[[ Study material open ]]

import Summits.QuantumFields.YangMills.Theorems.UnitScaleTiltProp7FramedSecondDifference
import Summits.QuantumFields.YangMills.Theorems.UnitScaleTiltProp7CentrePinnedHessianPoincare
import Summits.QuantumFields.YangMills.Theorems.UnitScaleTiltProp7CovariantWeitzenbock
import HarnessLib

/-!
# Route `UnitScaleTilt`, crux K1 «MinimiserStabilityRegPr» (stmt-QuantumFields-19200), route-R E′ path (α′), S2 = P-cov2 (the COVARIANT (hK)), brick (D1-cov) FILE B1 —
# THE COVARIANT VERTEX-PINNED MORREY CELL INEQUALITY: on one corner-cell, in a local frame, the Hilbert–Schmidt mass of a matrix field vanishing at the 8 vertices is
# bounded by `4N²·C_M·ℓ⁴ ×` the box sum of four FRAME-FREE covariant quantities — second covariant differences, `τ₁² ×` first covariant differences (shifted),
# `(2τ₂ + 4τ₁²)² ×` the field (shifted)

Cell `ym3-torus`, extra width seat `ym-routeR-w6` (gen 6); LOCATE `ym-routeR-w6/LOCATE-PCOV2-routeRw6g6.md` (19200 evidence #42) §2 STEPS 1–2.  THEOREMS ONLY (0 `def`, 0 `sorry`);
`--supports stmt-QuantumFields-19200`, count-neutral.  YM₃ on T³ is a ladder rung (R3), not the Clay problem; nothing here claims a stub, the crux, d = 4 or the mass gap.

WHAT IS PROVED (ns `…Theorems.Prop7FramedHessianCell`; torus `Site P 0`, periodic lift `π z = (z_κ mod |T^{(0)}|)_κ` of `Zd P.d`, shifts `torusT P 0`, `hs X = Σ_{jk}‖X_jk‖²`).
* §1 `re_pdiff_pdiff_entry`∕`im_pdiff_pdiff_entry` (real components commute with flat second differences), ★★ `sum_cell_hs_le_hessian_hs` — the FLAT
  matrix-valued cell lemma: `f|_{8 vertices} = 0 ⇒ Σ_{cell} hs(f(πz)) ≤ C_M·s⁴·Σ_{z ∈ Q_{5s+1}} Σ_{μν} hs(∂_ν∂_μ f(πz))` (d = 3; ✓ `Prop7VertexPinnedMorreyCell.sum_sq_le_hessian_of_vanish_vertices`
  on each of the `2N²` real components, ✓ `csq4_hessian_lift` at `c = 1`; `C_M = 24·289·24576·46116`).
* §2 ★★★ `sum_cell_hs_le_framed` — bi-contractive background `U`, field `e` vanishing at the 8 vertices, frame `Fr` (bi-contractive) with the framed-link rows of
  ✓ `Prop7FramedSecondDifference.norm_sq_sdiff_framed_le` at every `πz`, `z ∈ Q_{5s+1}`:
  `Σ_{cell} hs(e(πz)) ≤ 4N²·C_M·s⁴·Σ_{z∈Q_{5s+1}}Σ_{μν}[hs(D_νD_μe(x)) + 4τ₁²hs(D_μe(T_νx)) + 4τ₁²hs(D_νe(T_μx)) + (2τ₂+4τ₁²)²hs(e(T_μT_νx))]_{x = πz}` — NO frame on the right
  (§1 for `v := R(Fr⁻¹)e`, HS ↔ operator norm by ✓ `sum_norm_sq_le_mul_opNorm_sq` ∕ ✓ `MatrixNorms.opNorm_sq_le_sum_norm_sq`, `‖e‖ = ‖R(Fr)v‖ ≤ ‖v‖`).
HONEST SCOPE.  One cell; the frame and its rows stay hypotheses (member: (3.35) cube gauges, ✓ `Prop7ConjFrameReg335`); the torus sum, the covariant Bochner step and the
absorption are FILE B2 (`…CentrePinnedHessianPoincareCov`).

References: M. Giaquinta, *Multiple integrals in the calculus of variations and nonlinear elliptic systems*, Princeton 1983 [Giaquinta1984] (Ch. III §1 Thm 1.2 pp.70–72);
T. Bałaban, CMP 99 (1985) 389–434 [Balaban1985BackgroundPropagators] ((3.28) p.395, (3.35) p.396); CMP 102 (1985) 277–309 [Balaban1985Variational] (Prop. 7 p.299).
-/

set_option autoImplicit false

[[ Study material closed ]]

Work item —
Everything from the line with "T. Bałaban, CMP" through the final line of the entries above must be duplicated exactly; both ends belong, and no other line does.

Solution to this task —
T. Bałaban, CMP 99 (1985) 389–434 [Balaban1985BackgroundPropagators] ((3.28) p.395, (3.35) p.396); CMP 102 (1985) 277–309 [Balaban1985Variational] (Prop. 7 p.299).
-/

set_option autoImplicit false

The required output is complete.